For the entries below, the expected answer is the line with "[Category C] [CartesianMonoidalCategory", the line with "exact ⟨kerLift t ht, kerLift_ι t ht⟩", and every line between them, exactly as written, and nothing more.

RECORDS FOR THIS EXERCISE:

* * * * * * *

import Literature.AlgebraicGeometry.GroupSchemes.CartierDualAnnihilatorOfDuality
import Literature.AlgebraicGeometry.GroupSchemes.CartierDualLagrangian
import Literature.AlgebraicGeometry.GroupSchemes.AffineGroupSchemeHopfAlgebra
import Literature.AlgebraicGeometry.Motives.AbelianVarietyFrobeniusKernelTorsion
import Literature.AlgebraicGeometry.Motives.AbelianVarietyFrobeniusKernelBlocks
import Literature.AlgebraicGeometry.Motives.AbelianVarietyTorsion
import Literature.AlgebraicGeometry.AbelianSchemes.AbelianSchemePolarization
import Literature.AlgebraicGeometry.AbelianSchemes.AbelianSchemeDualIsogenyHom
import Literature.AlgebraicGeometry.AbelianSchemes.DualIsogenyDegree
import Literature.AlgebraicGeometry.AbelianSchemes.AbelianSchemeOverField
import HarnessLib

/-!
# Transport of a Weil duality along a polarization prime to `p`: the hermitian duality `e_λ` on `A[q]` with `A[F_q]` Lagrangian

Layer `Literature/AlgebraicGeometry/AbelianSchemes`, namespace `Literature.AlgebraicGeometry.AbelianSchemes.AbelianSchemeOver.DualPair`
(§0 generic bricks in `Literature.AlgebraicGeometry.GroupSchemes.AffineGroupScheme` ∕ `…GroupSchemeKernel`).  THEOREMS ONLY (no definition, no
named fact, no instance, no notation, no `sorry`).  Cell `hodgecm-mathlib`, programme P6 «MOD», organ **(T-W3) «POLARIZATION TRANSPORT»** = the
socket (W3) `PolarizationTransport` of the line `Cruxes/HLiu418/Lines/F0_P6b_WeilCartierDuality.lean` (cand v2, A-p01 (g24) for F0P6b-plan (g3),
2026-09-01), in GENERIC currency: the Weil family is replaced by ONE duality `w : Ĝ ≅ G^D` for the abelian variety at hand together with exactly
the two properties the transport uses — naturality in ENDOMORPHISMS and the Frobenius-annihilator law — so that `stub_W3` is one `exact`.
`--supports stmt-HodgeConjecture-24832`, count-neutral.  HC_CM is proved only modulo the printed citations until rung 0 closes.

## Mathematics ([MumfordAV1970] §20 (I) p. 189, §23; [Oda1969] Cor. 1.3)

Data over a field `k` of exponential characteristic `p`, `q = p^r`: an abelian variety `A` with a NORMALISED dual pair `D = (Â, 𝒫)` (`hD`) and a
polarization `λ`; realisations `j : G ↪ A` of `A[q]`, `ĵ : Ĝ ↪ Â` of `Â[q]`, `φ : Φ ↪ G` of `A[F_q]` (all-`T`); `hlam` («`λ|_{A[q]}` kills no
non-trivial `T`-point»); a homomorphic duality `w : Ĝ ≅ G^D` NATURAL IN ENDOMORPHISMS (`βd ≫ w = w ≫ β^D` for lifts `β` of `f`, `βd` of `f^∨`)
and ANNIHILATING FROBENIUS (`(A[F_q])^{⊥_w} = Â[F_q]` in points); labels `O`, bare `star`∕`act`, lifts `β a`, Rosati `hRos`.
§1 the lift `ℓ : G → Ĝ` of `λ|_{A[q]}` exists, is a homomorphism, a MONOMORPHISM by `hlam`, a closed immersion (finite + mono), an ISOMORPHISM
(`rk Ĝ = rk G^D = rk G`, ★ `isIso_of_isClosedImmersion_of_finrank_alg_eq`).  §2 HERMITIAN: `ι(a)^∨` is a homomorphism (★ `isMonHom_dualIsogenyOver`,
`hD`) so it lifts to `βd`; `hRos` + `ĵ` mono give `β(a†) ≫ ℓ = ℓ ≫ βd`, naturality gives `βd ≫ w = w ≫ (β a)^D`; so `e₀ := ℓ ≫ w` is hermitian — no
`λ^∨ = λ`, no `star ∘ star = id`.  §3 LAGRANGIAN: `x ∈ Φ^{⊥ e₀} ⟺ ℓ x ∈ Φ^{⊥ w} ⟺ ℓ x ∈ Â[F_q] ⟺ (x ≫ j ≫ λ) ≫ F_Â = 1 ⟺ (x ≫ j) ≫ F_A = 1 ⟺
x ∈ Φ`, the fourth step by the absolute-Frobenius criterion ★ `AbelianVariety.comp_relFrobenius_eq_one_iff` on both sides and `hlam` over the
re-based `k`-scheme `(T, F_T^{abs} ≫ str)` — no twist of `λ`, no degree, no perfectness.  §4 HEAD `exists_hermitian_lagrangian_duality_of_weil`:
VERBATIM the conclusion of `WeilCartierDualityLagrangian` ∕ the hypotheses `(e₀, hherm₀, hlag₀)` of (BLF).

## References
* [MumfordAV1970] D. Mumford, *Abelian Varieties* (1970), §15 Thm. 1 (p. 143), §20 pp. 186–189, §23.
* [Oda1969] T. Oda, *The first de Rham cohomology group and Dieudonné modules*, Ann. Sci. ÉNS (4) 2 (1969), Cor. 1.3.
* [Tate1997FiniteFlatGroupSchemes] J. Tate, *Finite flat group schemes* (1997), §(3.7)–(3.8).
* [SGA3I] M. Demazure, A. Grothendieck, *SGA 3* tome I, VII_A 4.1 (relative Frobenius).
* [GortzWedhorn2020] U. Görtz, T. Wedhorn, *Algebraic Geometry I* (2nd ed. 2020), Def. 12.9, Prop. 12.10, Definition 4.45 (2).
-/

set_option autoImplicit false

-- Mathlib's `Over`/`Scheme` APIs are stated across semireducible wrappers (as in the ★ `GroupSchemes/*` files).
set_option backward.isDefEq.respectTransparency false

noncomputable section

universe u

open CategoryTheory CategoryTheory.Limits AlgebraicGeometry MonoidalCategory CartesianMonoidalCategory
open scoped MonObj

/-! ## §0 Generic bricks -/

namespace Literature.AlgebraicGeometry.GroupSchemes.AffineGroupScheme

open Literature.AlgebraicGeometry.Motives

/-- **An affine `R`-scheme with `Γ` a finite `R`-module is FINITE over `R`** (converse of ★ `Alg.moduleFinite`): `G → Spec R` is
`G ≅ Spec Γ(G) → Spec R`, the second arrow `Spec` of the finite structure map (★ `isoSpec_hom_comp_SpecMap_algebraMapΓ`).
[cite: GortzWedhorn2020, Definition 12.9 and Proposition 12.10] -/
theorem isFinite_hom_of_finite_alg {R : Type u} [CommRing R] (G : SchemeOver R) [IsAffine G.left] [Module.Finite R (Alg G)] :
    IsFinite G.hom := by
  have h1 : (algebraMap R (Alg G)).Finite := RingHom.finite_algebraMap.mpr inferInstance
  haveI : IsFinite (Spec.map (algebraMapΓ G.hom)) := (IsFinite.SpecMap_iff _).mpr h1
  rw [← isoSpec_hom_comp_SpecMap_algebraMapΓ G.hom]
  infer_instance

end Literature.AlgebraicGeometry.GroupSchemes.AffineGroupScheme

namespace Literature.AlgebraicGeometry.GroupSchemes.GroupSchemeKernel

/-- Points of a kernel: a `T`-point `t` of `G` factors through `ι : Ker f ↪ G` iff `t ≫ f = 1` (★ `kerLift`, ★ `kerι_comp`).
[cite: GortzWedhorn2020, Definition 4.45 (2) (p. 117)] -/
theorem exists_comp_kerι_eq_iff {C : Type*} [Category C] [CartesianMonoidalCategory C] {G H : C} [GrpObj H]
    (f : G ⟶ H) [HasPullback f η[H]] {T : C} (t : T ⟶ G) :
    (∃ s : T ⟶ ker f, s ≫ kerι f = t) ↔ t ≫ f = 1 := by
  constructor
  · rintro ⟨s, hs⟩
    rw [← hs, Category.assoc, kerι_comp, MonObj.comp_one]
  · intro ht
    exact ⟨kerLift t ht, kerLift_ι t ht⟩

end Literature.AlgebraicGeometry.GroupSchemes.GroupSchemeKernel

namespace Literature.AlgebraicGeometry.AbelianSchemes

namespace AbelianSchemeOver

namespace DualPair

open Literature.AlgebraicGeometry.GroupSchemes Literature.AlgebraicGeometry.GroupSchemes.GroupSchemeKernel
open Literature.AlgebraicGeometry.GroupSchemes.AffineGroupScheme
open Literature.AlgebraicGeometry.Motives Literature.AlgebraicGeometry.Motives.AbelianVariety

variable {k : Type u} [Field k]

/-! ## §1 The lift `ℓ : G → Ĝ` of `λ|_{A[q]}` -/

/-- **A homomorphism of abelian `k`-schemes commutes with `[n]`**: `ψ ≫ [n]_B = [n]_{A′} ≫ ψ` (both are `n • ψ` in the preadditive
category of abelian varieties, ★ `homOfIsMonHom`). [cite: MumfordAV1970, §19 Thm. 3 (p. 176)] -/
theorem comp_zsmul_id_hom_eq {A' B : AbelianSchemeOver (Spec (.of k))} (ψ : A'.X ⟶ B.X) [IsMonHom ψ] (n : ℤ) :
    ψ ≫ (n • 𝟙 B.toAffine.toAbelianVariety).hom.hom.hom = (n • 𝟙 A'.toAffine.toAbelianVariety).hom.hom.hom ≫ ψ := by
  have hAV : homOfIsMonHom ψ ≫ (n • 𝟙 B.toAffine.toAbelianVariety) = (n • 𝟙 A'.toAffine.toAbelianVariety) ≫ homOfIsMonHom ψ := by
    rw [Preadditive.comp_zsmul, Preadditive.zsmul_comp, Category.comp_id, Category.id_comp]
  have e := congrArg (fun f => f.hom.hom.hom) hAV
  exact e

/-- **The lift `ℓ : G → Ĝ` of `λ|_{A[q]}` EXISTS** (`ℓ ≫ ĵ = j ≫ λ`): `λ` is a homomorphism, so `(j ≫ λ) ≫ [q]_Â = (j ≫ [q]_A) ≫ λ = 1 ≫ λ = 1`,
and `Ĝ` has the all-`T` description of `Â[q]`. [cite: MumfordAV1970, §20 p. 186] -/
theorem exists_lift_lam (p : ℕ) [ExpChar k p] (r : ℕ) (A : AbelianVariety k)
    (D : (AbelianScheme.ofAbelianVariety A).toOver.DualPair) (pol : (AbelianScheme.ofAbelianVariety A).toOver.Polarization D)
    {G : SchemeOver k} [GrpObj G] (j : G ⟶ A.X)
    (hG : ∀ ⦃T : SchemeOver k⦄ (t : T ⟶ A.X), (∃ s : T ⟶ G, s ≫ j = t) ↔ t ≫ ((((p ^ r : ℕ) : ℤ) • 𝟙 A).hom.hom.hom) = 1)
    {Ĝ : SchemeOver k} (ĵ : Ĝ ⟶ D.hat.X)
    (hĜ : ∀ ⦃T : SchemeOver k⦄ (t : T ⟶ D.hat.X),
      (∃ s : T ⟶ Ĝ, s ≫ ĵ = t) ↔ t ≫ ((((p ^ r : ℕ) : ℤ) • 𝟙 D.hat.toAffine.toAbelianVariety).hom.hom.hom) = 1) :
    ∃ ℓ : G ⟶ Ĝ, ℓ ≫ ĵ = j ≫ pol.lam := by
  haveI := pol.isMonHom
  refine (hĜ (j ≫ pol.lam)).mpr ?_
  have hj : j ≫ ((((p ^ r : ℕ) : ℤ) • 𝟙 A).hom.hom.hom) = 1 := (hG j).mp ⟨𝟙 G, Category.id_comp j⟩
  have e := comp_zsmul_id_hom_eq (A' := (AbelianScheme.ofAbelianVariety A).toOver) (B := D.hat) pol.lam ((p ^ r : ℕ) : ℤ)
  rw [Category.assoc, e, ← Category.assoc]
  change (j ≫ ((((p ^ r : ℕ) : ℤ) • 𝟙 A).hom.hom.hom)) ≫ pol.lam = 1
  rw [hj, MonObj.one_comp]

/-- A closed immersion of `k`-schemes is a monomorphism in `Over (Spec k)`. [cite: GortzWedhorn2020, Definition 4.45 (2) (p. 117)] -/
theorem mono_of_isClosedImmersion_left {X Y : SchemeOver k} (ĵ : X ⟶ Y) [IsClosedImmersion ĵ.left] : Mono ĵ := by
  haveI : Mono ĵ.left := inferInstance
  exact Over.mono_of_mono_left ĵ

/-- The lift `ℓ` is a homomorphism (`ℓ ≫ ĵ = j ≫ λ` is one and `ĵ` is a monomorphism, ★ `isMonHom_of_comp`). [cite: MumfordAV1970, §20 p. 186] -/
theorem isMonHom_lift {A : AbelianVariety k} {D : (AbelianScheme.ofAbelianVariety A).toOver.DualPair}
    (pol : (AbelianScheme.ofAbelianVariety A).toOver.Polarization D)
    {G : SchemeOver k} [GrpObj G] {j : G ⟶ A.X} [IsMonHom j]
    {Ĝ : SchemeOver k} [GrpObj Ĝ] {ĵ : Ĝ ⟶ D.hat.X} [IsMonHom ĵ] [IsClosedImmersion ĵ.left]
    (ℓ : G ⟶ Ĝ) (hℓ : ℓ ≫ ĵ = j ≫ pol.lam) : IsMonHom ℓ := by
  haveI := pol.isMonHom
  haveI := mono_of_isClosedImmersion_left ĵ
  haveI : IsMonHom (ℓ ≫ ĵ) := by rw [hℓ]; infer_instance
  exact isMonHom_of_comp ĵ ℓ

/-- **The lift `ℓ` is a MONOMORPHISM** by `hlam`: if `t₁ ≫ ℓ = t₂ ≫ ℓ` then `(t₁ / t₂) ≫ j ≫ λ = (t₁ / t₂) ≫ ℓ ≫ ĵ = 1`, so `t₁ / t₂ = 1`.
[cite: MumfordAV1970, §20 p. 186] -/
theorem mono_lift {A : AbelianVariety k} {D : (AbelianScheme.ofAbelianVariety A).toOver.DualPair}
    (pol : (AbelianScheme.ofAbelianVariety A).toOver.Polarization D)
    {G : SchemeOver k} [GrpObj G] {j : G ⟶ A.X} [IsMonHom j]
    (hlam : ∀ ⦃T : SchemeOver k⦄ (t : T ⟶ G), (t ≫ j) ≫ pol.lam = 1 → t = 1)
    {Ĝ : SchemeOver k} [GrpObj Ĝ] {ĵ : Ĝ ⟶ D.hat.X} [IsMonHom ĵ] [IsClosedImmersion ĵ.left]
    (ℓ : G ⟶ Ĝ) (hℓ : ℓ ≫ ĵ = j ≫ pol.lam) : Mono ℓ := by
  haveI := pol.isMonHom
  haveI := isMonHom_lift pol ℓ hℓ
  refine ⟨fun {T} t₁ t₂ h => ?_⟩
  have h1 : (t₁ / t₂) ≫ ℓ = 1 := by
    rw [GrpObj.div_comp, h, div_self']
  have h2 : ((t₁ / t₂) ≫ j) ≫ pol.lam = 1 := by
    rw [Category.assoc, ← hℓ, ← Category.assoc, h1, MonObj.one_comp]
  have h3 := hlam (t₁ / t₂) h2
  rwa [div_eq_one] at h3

* * * * * * *

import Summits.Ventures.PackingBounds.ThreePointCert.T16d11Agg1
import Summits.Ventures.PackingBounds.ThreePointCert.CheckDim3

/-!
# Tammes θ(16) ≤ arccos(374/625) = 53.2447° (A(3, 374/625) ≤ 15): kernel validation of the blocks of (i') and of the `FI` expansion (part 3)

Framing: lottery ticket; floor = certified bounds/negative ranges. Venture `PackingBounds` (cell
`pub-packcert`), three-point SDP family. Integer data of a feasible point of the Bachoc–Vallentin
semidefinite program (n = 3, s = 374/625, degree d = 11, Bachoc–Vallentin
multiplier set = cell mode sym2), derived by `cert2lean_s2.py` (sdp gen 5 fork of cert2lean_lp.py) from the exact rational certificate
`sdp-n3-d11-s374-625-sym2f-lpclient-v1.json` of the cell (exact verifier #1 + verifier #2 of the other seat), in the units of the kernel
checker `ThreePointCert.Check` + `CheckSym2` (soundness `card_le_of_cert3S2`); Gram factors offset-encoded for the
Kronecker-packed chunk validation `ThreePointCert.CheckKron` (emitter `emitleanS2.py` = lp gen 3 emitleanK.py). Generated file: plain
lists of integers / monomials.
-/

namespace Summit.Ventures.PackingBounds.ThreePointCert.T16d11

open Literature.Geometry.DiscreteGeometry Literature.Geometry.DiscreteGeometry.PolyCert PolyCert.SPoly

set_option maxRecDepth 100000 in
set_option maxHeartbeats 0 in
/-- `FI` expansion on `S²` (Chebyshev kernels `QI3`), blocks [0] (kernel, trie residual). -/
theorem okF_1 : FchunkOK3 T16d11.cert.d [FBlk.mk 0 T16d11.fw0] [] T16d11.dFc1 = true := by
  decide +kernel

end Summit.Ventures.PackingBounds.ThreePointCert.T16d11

* * * * * * *

TASK SOLUTION:
theorem exists_comp_kerι_eq_iff {C : Type*} [Category C] [CartesianMonoidalCategory C] {G H : C} [GrpObj H]
    (f : G ⟶ H) [HasPullback f η[H]] {T : C} (t : T ⟶ G) :
    (∃ s : T ⟶ ker f, s ≫ kerι f = t) ↔ t ≫ f = 1 := by
  constructor
  · rintro ⟨s, hs⟩
    rw [← hs, Category.assoc, kerι_comp, MonObj.comp_one]
  · intro ht
    exact ⟨kerLift t ht, kerLift_ι t ht⟩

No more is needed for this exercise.